Friday, February 4, 2011

Can all RPN expressions be represented such that all operators appear on the left and all operands appear on the right?

I've convinced myself that they can't.

Take for example:

4 4 + 4 /

stack: 4 stack: 4 4 4 + 4 = 8 stack: 8 stack: 8 4 8 / 4 = 2 stack: 2

There are two ways that you could write the above expression with the same operators and operands such that the operands all come first: "4 4 4 + /" and "4 4 4 / +", neither of which evaluate to 2.

"4 4 4 + /" stack: 4 stack: 4 4 stack: 4 4 4 4 + 4 = 8 stack: 4 8 4 / 8 = 0.5 stack: 0.5

"4 4 4 / +" stack: 4 stack: 4 4 stack: 4 4 4 4 / 4 = 1 stack: 4 1 4 + 1 = 5 stack: 5

If you have the ability to swap items on the stack then yes, it's possible, otherwise, no.

Thoughts?

  • It is enough to show one that can't in order to tell you the answer to this.

    If you can't reorder the stack contents, then the expression (2+4)*(7+8) can't be rearranged.

    2 4 + 7 8 + *

    No matter how you reorder this, you'll end up with something that needs to be summed before you go on.

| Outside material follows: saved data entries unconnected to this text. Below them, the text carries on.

/-- `card keptCells = kept`. [folklore] -/
theorem gCard_keptCells : ∀ (t : CellTree) (a0 a1 b0 b1 : ℕ), t.gcheck yT nT a0 a1 b0 b1 = true →
    (t.keptCells a0 a1 b0 b1).card = t.kept a0 a1 b0 b1
  | o, a0, a1, b0, b1, _ => by simp [keptCells, kept]
  | y _, a0, a1, b0, b1, _ => by simp [keptCells, kept]
  | n _, _, _, _, _, _ => by simp [keptCells, kept]
  | i m l r, a0, a1, b0, b1, h => by
      simp only [gcheck, Bool.and_eq_true, decide_eq_true_eq] at h
      obtain ⟨⟨⟨h1, h2⟩, hl⟩, hr⟩ := h
      simp only [keptCells, kept]
      rw [Finset.card_union_of_disjoint, gCard_keptCells l _ _ _ _ hl, gCard_keptCells r _ _ _ _ hr]
      refine Finset.disjoint_left.2 fun {p} hp hp' => ?_
      have a := mem_blockCells.1 (gKeptCells_subset l _ _ _ _ hl hp)
      have b := mem_blockCells.1 (gKeptCells_subset r _ _ _ _ hr hp')
      omega
  | j m l r, a0, a1, b0, b1, h => by
      simp only [gcheck, Bool.and_eq_true, decide_eq_true_eq] at h
      obtain ⟨⟨⟨h1, h2⟩, hl⟩, hr⟩ := h
      simp only [keptCells, kept]
      rw [Finset.card_union_of_disjoint, gCard_keptCells l _ _ _ _ hl, gCard_keptCells r _ _ _ _ hr]
      refine Finset.disjoint_left.2 fun {p} hp hp' => ?_
      have a := mem_blockCells.1 (gKeptCells_subset l _ _ _ _ hl hp)
      have b := mem_blockCells.1 (gKeptCells_subset r _ _ _ _ hr hp')
      omega

variable {K : ℕ} {Occ : Set (ℝ × ℝ)}

/-- LEAF SOUNDNESS hypotheses of the oracle for an occupied set `Occ`: a passing `yT` puts every momentum of the closed block
(inside the quadrant) in `Occ`, a passing `nT` keeps it out. [folklore] -/
def LeafSound (K : ℕ) (Occ : Set (ℝ × ℝ)) (yT nT : Bool → ℕ → ℕ → ℕ → ℕ → Bool) : Prop :=
  (∀ mv a0 a1 b0 b1, a0 ≤ a1 → b0 ≤ b1 → a1 ≤ K → b1 ≤ K → yT mv a0 a1 b0 b1 = true →
    ∀ k : ℝ × ℝ, gridPt K a0 ≤ k.1 → k.1 ≤ gridPt K a1 → gridPt K b0 ≤ k.2 → k.2 ≤ gridPt K b1 → k ∈ Occ) ∧
  (∀ mv a0 a1 b0 b1, a0 ≤ a1 → b0 ≤ b1 → a1 ≤ K → b1 ≤ K → nT mv a0 a1 b0 b1 = true →
    ∀ k : ℝ × ℝ, gridPt K a0 ≤ k.1 → k.1 ≤ gridPt K a1 → gridPt K b0 ≤ k.2 → k.2 ≤ gridPt K b1 → k ∉ Occ)
import Summits.Ventures.AbcSig.Rows.TemplateAB
import Summits.Ventures.AbcSig.Levels.N166
import Summits.Ventures.AbcSig.Levels.N2656

/-!
# Venture AbcSig — ROW `C2aL83A3AB`: `83^m·xⁿ + 2^a·yⁿ = z²` (SECOND coefficient distribution of the cell; the distribution `xⁿ + 2^a·83^m·yⁿ = z²` is `Rows/C2aL83A3.lean`), class `a 3` (GENERATED by plean/leanrow.py)

HONEST FRAMING. A row of a COMPUTATION cell (`pub-abcsig`); a CONDITIONAL theorem, no claim on ABC or any summit.
Hypotheses: `BS04Package` (CITED), `DataComplete` at levels [166, 2656] (COMPUTED, two-engine certified
level files), and the listed per-orbit exclusions `hX_…` (CITED; the
row's R5 cell names each). Everything else is kernel-checked (`Rows/TemplateAB.lean`, `Levels/N….lean` — the SAME level files as the first distribution). Exponent
range: prime `n ≥ 11`, `n ≠ 83`; `B = 2^a 83^m` with `a, m < n` (n-th-power free).
Row of record:  (sha256 ; SIGNED 2026-08-22T10:28:03Z by referee (ref-g6)); its R0: THEOREM (sieve-complete) for all primes n >= 11 with n coprime to 664 — class: candidate (a ∈ {0,3} cell, BATCH-03; lit/COVERAGE §C2 + I–K 2006 Thm 1.1 (n ∈ {0,. Exponents left open by the row of record are excluded here via ; kernel-sieve residuals the row of record closes by a cell module (M6 Eisenstein / M4 Kraus certificates) appear as CITED hypotheses .
-/

namespace Summit.Ventures.AbcSig

/-- Row `C2aL83A3AB`: second coefficient distribution `83^m·xⁿ + 2^a·yⁿ = z²` (see module docstring). -/
theorem row_C2aL83A3AB (M : NewformModel) (hP : M.BS04Package)
    (hD166 : M.DataComplete 166 level166Orbits) (hD2656 : M.DataComplete 2656 level2656Orbits)
    (n : ℕ) (hn : n.Prime) (hmin : 11 ≤ n) (hnℓ : n ≠ 83) (m : ℕ) (hm : 1 ≤ m) (hmn : m < n)
    
    (x y z : ℤ) (hxy1 : x * y ≠ 1) (hxy2 : x * y ≠ -1) : ¬ IsPrimitiveSolution (83 ^ m) (2 ^ 3) 1 n x y z := by
  have hℓ : Nat.Prime 83 := by norm_num
  have h7 : 7 ≤ n := by omega
  have hS166 :=
    (level166_sieve n hn h7 (fun o => M.Excludes 166 o (famAB (83 ^ m) (2 ^ 3) n (fun _ _ => True))) (fun h => absurd h (by simp only [List.mem_cons, List.not_mem_nil, or_false]; omega)))
  have hS2656 :=
    (level2656_sieve n hn h7 (fun o => M.Excludes 2656 o (famAB (83 ^ m) (2 ^ 3) n (fun _ _ => True))) (fun h => absurd h (by simp only [List.mem_cons, List.not_mem_nil, or_false]; omega)) (fun h => absurd h (by simp only [List.mem_cons, List.not_mem_nil, or_false]; omega)) (fun h => absurd h (by simp only [List.mem_cons, List.not_mem_nil, or_false]; omega)) (fun h => absurd h (by simp only [List.mem_cons, List.not_mem_nil, or_false]; omega)))
  exact rowC2aAB_a3 83 hℓ (by norm_num) M hP n hn h7 hnℓ hD2656 hD166 m hm hmn
    hS2656
    hS166 x y z hxy1 hxy2

end Summit.Ventures.AbcSig
import Literature.AlgebraicGeometry.Frobenioids.BirationalizationBiratData
import Literature.AlgebraicGeometry.Frobenioids.BiratLocalization
import Literature.AlgebraicGeometry.Frobenioids.BiratUnitsAut
import Literature.AlgebraicGeometry.Frobenioids.BiratUnitsSubfunctor
import HarnessLib

/-!
# Frobenioids I, Proposition 4.4 (iii) at THE birationalization: the units `O^×(A^birat)`, their
# divisors, the kernel clause (all Frobenioids) and the surjectivity clause (isotropic type)

Mochizuki, *The geometry of Frobenioids I: the general theory*, Kyushu J. Math. **62** (2008)
293–400, §4, Proposition 4.4 (iii), kurims text p. 83, proof p. 85 last lines
[cite: MochizukiFrdI2008, Prop. 4.4 (iii) p.83]: "the resulting functor `C^birat → F_{Φ^birat}` induces,
for each `A^birat ∈ Ob(C^birat)`, a surjection `O^×(A^birat) ↠ Φ^birat(A^birat)`, whose kernel is the
image, via the injection `O^▷(A)^gp ↪ O^×(A^birat)` of (ii), of `O^×(A) ⊆ O^▷(A)^gp`."

PROOF-ONLY file (theorems only) over seat abc-iut-L1-t3's typed statement
`PreFrobenioidData.Prop44iii` (`DivisorMonoidCategoryTheoreticityDefs.lean`) and THE birationalization
datum `PreFrobenioid.biratData hF hsq` of `BirationalizationBiratData.lean` (seats abc-iut-L6-t8 /
abc-iut-L6-t6: `C^birat = Birat F hF hsq`, `biratOps` over `0_D`, `biratDivHom`, canonical
`Φ^birat = biratSubgroup F` of seat abc-iut-L1-t5). It identifies the unit group of `A^birat` for the
operations `C^birat → F_{0_D}` with abc-iut-L6-t8's group of rational functions `BiratUnits F hF A`
(`toAut` is onto `O^×(A^birat)`: a unit `[(α, φ′)]` has `φ′` a pre-step base-equivalent to `α`, hence a
co-angular pre-step by Def. 1.3 (iii)(b)), transports the divisor map along this identification
(`biratDivHom_toAut`), and concludes:
* `biratDivHom_eq_one_iff` — the KERNEL clause of Prop. 4.4 (iii) for every Frobenioid (Def. 1.3 (vi)
  via abc-iut-L6-t8's `ker_divHom_eq_range`);
* `range_biratDivHom` — the IMAGE of `O^×(A^birat) → Φ^gp(Base A)` is the set of birational germs at `A`
  (every Frobenioid);
* `prop44iii_biratData_iff` — Prop. 4.4 (iii) as typed holds at `biratData hF hsq` iff the germs at
  every `A` exhaust `Φ^birat(Base A)`;
* `prop44iii_biratData`, `prop44iii_holds_of_isFrobenioid` — **Prop. 4.4 (iii) HOLDS at THE
  birationalization of every Frobenioid of ISOTROPIC type** (germs exhaust `Φ^birat` there, seat
  abc-iut-L1-t10's `coe_biratSubfunctor_baseObj`).
For Frobenioids that are not of isotropic type the surjectivity clause can FAIL: see
`BirationalizationProp44iiiCounterexample.lean` (the two-level Frobenioid). No statement of the paper
is strengthened; nothing here bears on the disputed parts of [IUTchIII].
-/

namespace Literature.AlgebraicGeometry.Frobenioids

open CategoryTheory Opposite

namespace PreFrobenioid

universe w v v' u u'

variable {D : Type u} [Category.{v} D] {Φ : Dᵒᵖ ⥤ CommMonCat.{w}}
  {C : Type u'} [Category.{v'} C] {F : C ⥤ ElemFrobenioid Φ}
  {hF : IsFrobenioid F} {hsq : HasBiratSquares F} {A : C}

/-! ### The divisor of a fraction of units -/

/-- For a fraction `(α, φ)` of co-angular pre-steps, the `Φ^gp`-divisor `Φ(α)⁻¹{Div φ − Div α}` of the
birational fraction equals abc-iut-L6-t8's `RatFrac.div (α, φ) = Φ(φ)⁻¹Div φ − Φ(α)⁻¹Div α`.
[cite: MochizukiFrdI2008, Prop. 4.4 (i) p.84] -/
theorem divGp_toBiratFrac (p : RatFrac F A) : BiratFrac.divGp p.toBiratFrac = RatFrac.div p := by
  haveI : IsIso (Base F p.den) := p.den_mem.2.2
  haveI : IsIso (Base F p.num) := p.num_mem.2.2
  have hdeg : (BiratFrac.deg p.toBiratFrac : ℕ) = 1 := by
    change (degFr F p.num : ℕ) = 1; rw [p.num_mem.2.1]; rfl
  have key : pull Φ (inv (Base F p.den)) (Div F p.num) = invDiv F p.num p.num_mem.2.2 := by
    change pull Φ (inv (Base F p.den)) (Div F p.num) = pull Φ (inv (Base F p.num)) (Div F p.num)
    congr 2
    exact IsIso.inv_eq_inv.mpr p.baseEq
  rw [RatFrac.div, BiratFrac.divGp, hdeg, pow_one, map_div, pullGp_of', pullGp_of']
  change Algebra.GrothendieckGroup.of (pull Φ (inv (Base F p.den)) (Div F p.num)) /
      Algebra.GrothendieckGroup.of (pull Φ (inv (Base F p.den)) (Div F p.den)) = _
  rw [key]
  rfl

/-! ### `O^×(A^birat)` is abc-iut-L6-t8's `BiratUnits F hF A` -/

/-- The automorphism `φ ∘ α⁻¹` of `A^birat` attached to a rational function is a UNIT for
`C^birat → F_{0_D}`: base-identity (`Base φ = Base α`) and linear (`deg_Fr φ = 1`).
[cite: MochizukiFrdI2008, Prop. 4.4 (iii) p.83] -/
theorem toAut_mem_unitsSubgroup (x : BiratUnits F hF A) :
    BiratUnits.toAut hsq x ∈ (biratOps hF hsq).unitsSubgroup ((toBirat F hF hsq).obj A) := by
  obtain ⟨p, rfl⟩ := BiratUnits.mk_surjective x
  haveI : IsIso (Base F p.den) := p.den_mem.2.2
  refine ⟨?_, ?_⟩
  · change (biratOps hF hsq).base.map (Birat.homMk p.toBiratFrac) = 𝟙 _
    rw [biratOps_base_map_homMk]
    change inv (Base F p.den) ≫ Base F p.num = 𝟙 _
    rw [← p.baseEq, IsIso.inv_hom_id]
  · change (biratOps hF hsq).degFr (Birat.homMk p.toBiratFrac) = 1
    rw [biratOps_degFr_homMk]
    exact p.num_mem.2.1

variable (hsq) in
/-- `O^×(A^birat)` as the image of abc-iut-L6-t8's `BiratUnits`: the unit of `A^birat` defined by a
rational function. [cite: MochizukiFrdI2008, Prop. 4.4 (iii) p.83] -/
theorem exists_toAut_eq (u : (biratOps hF hsq).unitsSubgroup ((toBirat F hF hsq).obj A)) :
    ∃ x : BiratUnits F hF A, BiratUnits.toAut hsq x = u.1 := by
  obtain ⟨f, hf⟩ := Birat.homMk_surjective u.1.hom
  obtain ⟨hnum, hb⟩ := isPreStep_num_of_mem_unitsSubgroup u f hf
  have hnum' : IsCoAngularPreStep F f.num := ⟨hF.iii_b f.den f.den_mem f.num, hnum⟩
  refine ⟨BiratUnits.mk hF ⟨f.src, f.den, f.num, f.den_mem, hnum', hb⟩, ?_⟩
  apply Iso.ext
  rw [BiratUnits.toAut_hom, BiratUnits.toHom_mk]
  exact hf

/-- Every unit of `A^birat` is `toAut` of a rational function (surjectivity of
`BiratUnits → O^×(A^birat)`; with `toAut_injective` this is a bijection).
[cite: MochizukiFrdI2008, Prop. 4.4 (iii) p.83] -/
theorem toAut_surjective_unitsSubgroup :
    Function.Surjective (fun x : BiratUnits F hF A =>
      (⟨BiratUnits.toAut hsq x, toAut_mem_unitsSubgroup x⟩ :
        (biratOps hF hsq).unitsSubgroup ((toBirat F hF hsq).obj A))) := by
  intro u
  obtain ⟨x, hx⟩ := exists_toAut_eq hsq u
  exact ⟨x, Subtype.ext hx⟩

/-- The divisor map of Prop. 4.4 (iii) on the unit of a rational function is abc-iut-L6-t8's
`divHom`. [cite: MochizukiFrdI2008, Prop. 4.4 (iii) p.83] -/
theorem biratDivHom_toAut (x : BiratUnits F hF A) :
    biratDivHom hF hsq A ⟨BiratUnits.toAut hsq x, toAut_mem_unitsSubgroup x⟩ =
      BiratUnits.divHom hF A x := by
  obtain ⟨p, rfl⟩ := BiratUnits.mk_surjective x
  rw [biratDivHom_apply_of_eq _ p.toBiratFrac rfl, divGp_toBiratFrac]
  rfl

/-! ### Prop. 4.4 (iii): the kernel (every Frobenioid) -/

variable (hsq) in
/-- **Prop. 4.4 (iii), kernel clause, for EVERY Frobenioid**: a unit of `A^birat` has trivial divisor
iff it is the image under `C → C^birat` of a unit of `A` (Def. 1.3 (vi), through abc-iut-L6-t8's
`ker_divHom_eq_range`). [cite: MochizukiFrdI2008, Prop. 4.4 (iii) p.83] -/
theorem biratDivHom_eq_one_iff (u : (biratOps hF hsq).unitsSubgroup ((toBirat F hF hsq).obj A)) :
    biratDivHom hF hsq A u = 1 ↔
      ∃ α : Aut A, α ∈ unitsSubgroup F A ∧ (toBirat F hF hsq).mapIso α =
        (u : Aut ((toBirat F hF hsq).obj A)) := by
  obtain ⟨x, hx⟩ := toAut_surjective_unitsSubgroup (hsq := hsq) u
  subst hx
  rw [biratDivHom_toAut]
  constructor
  · intro h
    have hmem : x ∈ (BiratUnits.divHom hF A).ker := h
    rw [BiratUnits.ker_divHom_eq_range] at hmem
    obtain ⟨α, rfl⟩ := hmem
    refine ⟨α.1, α.2, ?_⟩
    apply Iso.ext
    exact (BiratUnits.toHom_unitsToBirat_spec (hsq := hsq) α).symm
  · rintro ⟨α, hα, he⟩
    have hx : x = BiratUnits.unitsToBirat hF A ⟨α, hα⟩ := by
      apply BiratUnits.toAut_injective (hsq := hsq)
      apply Iso.ext
      rw [BiratUnits.toAut_hom, BiratUnits.toAut_hom]
      change _ = BiratUnits.toHom hsq (BiratUnits.mk hF _)
      rw [show BiratUnits.toHom hsq (BiratUnits.mk hF (BiratUnits.unitFrac hF A ⟨α, hα⟩)) =
          (toBirat F hF hsq).map α.hom from BiratUnits.toHom_unitsToBirat_spec (hsq := hsq) ⟨α, hα⟩]
      have he' := congrArg Iso.hom he
      exact he'.symm
    rw [hx]
    exact BiratUnits.divHom_unitsToBirat ⟨α, hα⟩

/-! ### Prop. 4.4 (iii): the image (every Frobenioid) and the surjectivity (isotropic type) -/

variable (hsq A) in
/-- The IMAGE of `O^×(A^birat) → Φ^gp(Base A)` is the set of birational germs at `A`, for every
Frobenioid. [cite: MochizukiFrdI2008, Prop. 4.4 (iii) p.83] -/
theorem range_biratDivHom : Set.range (biratDivHom hF hsq A) = biratGerms F A := by
  rw [← BiratUnits.coe_divHomRange_eq_biratGerms hF A]
  ext y
  constructor
  · rintro ⟨u, rfl⟩
    obtain ⟨x, rfl⟩ := toAut_surjective_unitsSubgroup (hsq := hsq) u
    rw [biratDivHom_toAut]
    exact ⟨x, rfl⟩
  · rintro ⟨x, rfl⟩
    exact ⟨_, biratDivHom_toAut x⟩

variable (hsq A) in
/-- A value is the divisor of a unit of `A^birat` iff it is the divisor of a rational function of
abc-iut-L6-t8. [cite: MochizukiFrdI2008, Prop. 4.4 (iii) p.83] -/
theorem exists_biratDivHom_eq_iff (y : Algebra.GrothendieckGroup (Φ.obj (op (baseObj F A)))) :
    (∃ u, biratDivHom hF hsq A u = y) ↔ ∃ x : BiratUnits F hF A, BiratUnits.divHom hF A x = y := by
  constructor
  · rintro ⟨u, rfl⟩
    obtain ⟨x, rfl⟩ := toAut_surjective_unitsSubgroup (hsq := hsq) u
    exact ⟨x, (biratDivHom_toAut x).symm⟩
  · rintro ⟨x, rfl⟩
    exact ⟨_, biratDivHom_toAut x⟩

variable (hF hsq) in
/-- Prop. 4.4 (iii) AS TYPED (`Prop44iii`) holds at THE birationalization `biratData hF hsq` iff, at
every object `A`, every element of the canonical `Φ^birat(Base A)` (seat abc-iut-L1-t5's generated
subfunctor) is the divisor of a rational function at `A` — the kernel clause being automatic.
[cite: MochizukiFrdI2008, Prop. 4.4 (iii) p.83] -/
theorem prop44iii_biratData_iff :
    PreFrobenioidData.Prop44iii (biratData hF hsq) ↔
      ∀ (A : C), ∀ y ∈ biratSubgroup F (baseObj F A),
        ∃ x : BiratUnits F hF A, BiratUnits.divHom hF A x = y := by
  constructor
  · intro h A y hy
    exact (exists_biratDivHom_eq_iff hsq A y).mp ((h A).1 y hy)
  · intro h A
    exact ⟨fun y hy => (exists_biratDivHom_eq_iff hsq A y).mpr (h A y hy),
      fun u => biratDivHom_eq_one_iff hsq u⟩

variable (hF hsq) in
/-- **[FrdI] Prop. 4.4 (iii) HOLDS at THE birationalization of a Frobenioid of ISOTROPIC type**
(`Prop44iii (biratData hF hsq)`): `O^×(A^birat) ↠ Φ^birat(Base A)` is onto the canonical `Φ^birat`
(abc-iut-L1-t10: germs exhaust `Φ^birat` at base objects in isotropic type) with kernel the image of
`O^×(A)`. [cite: MochizukiFrdI2008, Prop. 4.4 (iii) p.83] -/
theorem prop44iii_biratData (hiso : IsOfIsotropicType F) :
    PreFrobenioidData.Prop44iii (biratData hF hsq) :=
  (prop44iii_biratData_iff hF hsq).mpr fun A y hy =>
    BiratUnits.divHom_surjective_biratSubgroup hF A hiso y hy

variable (hF) in
/-- **[FrdI] Prop. 4.4 (iii) for every Frobenioid of isotropic type**, unconditionally in the
composition squares (abc-iut-L1-t3's `Prop44iii` at `biratData hF (hasBiratSquares_of_isFrobenioid hF)`).
[cite: MochizukiFrdI2008, Prop. 4.4 (iii) p.83] -/
theorem prop44iii_holds_of_isFrobenioid (hiso : IsOfIsotropicType F) :
    PreFrobenioidData.Prop44iii (biratData hF (hasBiratSquares_of_isFrobenioid hF)) :=
  prop44iii_biratData hF _ hiso

end PreFrobenioid

end Literature.AlgebraicGeometry.Frobenioids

    At least I believe so.

  • Actually, you've not only given the answer but a conclusive proof as well, by examining a counter-example which is enough to disprove the assumption implied in the title.

  • Consider the algebraic expression:

    (a + b) * (c + d)
    

    The obvious translation to RPN would be:

    a b + c d + *
    

    Even with a swap operation available, I don't think there is a way to collect all the operators on the right:

    a b c d +
    a b S
    

    where S is the sum of c and d. At this point, you couldn't use a single swap operation to get both a and b in place for a + operation. Instead, you would need a more sophisticated stack operation (such as roll) to get a and b in the right spot. I don't know whether a roll operation would be sufficient for all cases, either.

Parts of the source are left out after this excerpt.